*** Block opens ***
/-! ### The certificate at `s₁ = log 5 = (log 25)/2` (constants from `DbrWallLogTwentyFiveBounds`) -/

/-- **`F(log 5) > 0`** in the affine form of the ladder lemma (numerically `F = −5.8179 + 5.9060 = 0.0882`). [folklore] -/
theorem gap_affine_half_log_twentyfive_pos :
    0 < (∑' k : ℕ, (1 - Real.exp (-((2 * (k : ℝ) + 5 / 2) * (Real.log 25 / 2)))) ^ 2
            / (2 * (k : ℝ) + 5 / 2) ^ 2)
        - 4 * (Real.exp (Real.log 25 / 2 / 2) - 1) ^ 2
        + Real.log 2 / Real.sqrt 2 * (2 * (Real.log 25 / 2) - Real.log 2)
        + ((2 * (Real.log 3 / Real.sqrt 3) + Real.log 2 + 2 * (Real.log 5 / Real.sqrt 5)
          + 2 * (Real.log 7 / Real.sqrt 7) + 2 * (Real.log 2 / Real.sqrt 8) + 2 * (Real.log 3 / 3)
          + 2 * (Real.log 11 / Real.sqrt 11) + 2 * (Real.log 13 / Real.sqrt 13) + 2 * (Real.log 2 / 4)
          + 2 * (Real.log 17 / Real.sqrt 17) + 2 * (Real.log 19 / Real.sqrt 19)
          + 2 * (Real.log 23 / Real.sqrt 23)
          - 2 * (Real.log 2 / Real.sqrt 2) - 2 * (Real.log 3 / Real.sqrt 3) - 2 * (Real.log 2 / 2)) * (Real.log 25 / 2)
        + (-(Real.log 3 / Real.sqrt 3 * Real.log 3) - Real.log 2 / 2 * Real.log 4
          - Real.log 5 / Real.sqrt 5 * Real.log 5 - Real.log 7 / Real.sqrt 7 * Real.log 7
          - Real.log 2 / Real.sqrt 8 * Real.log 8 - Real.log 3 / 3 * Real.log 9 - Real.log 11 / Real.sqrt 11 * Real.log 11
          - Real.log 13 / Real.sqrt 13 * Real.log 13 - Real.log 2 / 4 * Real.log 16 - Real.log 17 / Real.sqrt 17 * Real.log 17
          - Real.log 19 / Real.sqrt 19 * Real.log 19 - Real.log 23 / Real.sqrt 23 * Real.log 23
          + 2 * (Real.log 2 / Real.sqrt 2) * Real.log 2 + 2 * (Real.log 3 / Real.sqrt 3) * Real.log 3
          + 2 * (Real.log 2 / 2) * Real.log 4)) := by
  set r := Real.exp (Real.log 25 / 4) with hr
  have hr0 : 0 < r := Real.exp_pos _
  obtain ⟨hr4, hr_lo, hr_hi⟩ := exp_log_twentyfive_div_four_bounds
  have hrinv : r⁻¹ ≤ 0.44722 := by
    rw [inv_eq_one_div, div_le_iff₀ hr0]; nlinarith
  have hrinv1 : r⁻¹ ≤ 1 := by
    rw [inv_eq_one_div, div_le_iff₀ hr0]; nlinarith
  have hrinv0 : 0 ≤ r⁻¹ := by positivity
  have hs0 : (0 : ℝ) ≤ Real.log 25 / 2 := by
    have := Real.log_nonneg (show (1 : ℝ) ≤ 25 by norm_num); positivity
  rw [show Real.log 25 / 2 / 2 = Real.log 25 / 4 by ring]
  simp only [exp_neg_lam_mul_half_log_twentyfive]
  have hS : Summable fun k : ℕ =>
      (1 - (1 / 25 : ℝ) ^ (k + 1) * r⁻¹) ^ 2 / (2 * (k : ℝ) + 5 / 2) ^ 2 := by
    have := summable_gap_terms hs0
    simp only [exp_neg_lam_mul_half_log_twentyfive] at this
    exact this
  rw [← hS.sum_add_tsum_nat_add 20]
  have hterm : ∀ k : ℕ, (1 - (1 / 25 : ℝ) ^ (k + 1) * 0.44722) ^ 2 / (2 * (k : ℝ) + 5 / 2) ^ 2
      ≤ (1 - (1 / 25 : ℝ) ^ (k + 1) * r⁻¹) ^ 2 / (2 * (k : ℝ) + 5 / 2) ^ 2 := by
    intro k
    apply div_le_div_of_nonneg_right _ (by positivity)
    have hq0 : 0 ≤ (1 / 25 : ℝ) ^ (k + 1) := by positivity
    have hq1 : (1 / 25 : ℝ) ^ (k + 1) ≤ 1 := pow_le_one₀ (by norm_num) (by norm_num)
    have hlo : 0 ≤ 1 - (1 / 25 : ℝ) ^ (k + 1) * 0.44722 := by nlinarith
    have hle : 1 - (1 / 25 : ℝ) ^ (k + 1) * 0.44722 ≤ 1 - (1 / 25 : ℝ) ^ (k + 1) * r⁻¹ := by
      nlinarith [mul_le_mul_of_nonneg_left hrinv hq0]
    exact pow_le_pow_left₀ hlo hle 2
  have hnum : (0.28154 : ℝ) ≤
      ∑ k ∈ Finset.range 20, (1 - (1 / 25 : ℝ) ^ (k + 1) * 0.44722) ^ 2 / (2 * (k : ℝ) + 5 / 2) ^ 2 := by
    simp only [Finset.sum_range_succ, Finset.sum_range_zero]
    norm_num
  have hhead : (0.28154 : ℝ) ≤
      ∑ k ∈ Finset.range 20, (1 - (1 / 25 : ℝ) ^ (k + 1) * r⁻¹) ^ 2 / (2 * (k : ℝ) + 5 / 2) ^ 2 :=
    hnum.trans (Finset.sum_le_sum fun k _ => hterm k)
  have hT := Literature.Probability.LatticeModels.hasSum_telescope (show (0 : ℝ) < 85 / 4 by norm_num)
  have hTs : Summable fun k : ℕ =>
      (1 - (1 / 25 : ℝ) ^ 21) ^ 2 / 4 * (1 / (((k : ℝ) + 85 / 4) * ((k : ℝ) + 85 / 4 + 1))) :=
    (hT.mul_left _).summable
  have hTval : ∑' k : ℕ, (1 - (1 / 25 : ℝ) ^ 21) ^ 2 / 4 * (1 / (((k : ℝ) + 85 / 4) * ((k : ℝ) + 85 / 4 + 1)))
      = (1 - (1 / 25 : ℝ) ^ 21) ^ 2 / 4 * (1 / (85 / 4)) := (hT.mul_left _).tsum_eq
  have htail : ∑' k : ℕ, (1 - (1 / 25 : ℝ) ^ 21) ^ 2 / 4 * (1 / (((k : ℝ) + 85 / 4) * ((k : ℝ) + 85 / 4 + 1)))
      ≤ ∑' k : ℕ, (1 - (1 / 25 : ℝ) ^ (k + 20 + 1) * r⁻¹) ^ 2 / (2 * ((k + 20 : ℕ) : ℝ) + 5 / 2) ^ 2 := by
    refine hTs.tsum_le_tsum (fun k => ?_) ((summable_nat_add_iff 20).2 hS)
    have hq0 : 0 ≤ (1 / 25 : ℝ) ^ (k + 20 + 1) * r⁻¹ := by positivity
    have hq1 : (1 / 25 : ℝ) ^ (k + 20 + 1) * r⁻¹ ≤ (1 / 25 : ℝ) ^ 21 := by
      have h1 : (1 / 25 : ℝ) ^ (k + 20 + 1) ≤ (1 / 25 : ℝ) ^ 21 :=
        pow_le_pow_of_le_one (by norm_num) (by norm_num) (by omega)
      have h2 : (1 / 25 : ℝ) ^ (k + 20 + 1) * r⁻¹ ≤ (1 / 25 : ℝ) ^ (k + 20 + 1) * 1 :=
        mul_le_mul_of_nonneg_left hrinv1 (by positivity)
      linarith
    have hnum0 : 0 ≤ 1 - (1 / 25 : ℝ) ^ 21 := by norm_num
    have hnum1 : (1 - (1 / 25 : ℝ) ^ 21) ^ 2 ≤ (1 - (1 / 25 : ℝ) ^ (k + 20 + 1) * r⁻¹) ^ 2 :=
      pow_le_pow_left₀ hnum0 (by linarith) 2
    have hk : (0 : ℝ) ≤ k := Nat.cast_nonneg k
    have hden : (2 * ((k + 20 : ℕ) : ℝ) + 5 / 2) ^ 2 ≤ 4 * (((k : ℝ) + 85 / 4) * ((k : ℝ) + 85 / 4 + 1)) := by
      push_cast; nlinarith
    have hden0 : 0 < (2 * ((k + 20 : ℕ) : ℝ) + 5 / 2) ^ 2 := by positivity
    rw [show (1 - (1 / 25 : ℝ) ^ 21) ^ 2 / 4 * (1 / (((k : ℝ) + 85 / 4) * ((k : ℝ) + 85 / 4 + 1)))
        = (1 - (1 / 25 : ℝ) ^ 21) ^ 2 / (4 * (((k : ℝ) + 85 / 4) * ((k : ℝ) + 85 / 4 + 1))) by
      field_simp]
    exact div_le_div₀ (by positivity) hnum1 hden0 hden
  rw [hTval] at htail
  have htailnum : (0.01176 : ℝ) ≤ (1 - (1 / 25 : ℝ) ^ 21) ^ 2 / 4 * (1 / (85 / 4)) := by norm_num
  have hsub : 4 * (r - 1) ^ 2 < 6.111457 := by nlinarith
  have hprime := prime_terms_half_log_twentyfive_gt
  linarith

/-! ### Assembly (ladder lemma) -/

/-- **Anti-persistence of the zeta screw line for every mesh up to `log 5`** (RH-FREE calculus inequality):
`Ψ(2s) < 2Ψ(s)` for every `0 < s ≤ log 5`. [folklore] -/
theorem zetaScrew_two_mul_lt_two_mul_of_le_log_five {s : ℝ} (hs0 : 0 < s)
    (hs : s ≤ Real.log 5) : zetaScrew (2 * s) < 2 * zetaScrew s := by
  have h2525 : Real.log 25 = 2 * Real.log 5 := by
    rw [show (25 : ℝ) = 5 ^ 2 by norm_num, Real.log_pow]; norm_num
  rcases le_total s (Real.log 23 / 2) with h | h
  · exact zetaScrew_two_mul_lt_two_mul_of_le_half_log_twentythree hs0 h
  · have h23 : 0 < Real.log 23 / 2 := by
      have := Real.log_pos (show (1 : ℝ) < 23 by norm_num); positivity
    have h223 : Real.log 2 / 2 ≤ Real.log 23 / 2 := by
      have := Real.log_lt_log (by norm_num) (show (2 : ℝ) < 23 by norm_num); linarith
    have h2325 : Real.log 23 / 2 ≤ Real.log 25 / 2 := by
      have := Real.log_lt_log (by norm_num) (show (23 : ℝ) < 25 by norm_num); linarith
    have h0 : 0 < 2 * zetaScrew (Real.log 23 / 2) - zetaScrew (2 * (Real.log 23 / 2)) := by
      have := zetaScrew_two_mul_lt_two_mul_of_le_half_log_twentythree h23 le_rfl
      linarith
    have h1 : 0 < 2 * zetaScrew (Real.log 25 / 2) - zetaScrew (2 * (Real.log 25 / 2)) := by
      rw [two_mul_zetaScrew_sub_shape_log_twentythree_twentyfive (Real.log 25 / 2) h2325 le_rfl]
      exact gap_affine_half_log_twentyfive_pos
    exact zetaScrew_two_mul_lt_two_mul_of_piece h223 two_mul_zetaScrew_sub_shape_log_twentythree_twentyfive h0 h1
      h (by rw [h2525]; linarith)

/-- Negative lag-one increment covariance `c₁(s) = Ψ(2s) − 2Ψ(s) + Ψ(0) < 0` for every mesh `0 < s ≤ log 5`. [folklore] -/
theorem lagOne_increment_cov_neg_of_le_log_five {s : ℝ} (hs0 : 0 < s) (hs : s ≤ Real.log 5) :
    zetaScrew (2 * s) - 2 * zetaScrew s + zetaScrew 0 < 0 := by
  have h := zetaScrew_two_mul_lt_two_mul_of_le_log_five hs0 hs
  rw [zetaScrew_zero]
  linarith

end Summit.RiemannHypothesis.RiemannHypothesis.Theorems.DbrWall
*** Block closes ***
*** Block opens ***
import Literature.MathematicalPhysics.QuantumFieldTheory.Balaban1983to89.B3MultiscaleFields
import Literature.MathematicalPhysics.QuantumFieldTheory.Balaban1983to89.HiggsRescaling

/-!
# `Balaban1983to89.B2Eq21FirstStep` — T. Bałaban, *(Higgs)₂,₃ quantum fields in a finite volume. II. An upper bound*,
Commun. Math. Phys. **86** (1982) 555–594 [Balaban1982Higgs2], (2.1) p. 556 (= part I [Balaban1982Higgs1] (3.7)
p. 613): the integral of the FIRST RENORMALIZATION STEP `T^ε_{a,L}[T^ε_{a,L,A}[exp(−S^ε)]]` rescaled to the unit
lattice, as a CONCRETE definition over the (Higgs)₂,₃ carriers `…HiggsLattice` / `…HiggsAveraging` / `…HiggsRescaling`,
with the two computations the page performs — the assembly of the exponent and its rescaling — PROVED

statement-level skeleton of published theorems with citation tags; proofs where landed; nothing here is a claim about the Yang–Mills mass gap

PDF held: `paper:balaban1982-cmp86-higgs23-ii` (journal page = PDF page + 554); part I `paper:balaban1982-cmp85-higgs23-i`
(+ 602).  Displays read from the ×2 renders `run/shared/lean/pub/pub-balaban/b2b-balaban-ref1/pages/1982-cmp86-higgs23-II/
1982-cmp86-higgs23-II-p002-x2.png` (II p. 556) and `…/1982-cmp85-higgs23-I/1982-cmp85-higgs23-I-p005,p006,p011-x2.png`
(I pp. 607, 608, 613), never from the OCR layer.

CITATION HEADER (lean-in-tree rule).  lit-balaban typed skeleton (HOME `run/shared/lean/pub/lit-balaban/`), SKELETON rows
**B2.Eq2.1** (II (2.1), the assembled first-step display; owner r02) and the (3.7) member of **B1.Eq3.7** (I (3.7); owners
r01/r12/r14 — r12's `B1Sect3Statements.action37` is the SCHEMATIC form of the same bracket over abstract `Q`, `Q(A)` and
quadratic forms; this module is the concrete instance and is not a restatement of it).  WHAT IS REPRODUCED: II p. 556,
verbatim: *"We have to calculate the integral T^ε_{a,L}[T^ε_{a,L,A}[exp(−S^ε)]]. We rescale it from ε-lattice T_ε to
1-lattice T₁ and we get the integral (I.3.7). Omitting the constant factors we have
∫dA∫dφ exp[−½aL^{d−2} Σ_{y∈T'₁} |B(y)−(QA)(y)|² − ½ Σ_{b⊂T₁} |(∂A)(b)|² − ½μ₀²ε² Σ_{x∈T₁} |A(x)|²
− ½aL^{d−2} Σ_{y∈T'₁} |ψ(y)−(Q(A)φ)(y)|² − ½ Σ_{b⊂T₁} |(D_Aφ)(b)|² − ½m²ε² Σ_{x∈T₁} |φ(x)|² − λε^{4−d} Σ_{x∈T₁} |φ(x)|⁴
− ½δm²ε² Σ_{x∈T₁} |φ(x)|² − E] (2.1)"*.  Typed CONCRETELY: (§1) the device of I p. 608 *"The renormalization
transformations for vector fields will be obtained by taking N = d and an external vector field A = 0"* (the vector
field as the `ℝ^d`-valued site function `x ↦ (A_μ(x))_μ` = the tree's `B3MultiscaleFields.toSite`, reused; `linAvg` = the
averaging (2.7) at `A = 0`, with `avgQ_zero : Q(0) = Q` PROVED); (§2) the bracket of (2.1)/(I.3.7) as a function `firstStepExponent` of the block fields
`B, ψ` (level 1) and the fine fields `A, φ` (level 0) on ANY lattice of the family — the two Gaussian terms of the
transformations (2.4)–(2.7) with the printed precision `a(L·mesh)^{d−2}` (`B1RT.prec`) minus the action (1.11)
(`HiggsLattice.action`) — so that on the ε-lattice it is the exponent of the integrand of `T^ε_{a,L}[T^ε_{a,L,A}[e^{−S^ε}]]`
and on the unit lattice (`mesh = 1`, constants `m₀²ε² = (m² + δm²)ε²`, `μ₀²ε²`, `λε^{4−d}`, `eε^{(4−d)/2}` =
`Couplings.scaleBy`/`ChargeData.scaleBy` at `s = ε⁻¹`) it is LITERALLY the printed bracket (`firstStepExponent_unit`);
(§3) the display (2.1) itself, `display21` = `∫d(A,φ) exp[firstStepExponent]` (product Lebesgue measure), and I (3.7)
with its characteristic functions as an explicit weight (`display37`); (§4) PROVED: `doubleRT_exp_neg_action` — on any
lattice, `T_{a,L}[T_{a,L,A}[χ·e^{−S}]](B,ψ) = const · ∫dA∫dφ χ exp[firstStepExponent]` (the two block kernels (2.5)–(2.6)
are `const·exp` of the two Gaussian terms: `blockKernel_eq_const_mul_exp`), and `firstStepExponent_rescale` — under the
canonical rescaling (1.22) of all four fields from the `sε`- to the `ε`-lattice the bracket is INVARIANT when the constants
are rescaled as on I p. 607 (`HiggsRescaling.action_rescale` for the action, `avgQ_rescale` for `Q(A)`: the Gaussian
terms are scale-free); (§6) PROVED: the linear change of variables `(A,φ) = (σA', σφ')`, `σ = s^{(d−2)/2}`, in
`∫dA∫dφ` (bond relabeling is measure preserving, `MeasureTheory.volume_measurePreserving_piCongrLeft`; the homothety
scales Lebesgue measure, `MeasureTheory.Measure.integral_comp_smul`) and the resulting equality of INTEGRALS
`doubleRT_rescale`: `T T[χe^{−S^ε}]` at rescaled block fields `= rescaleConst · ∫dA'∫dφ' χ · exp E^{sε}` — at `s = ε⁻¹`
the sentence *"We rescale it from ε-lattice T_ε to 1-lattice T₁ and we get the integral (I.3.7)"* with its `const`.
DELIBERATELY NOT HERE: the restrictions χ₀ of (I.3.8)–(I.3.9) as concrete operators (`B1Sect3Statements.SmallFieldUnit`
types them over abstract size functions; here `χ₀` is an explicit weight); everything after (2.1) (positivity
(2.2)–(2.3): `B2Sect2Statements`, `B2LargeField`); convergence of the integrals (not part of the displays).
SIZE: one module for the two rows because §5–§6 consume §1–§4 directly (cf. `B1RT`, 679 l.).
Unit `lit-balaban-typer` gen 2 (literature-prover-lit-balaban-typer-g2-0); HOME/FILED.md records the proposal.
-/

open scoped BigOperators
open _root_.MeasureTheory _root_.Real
*** Block closes ***
§ EXERCISE OBJECTIVE:
Each line above that carries the string "functions" has to be returned.

§ RESPONSE TO THIS TASK:
with its characteristic functions as an explicit weight (`display37`); (§4) PROVED: `doubleRT_exp_neg_action` — on any
types them over abstract size functions; here `χ₀` is an explicit weight); everything after (2.1) (positivity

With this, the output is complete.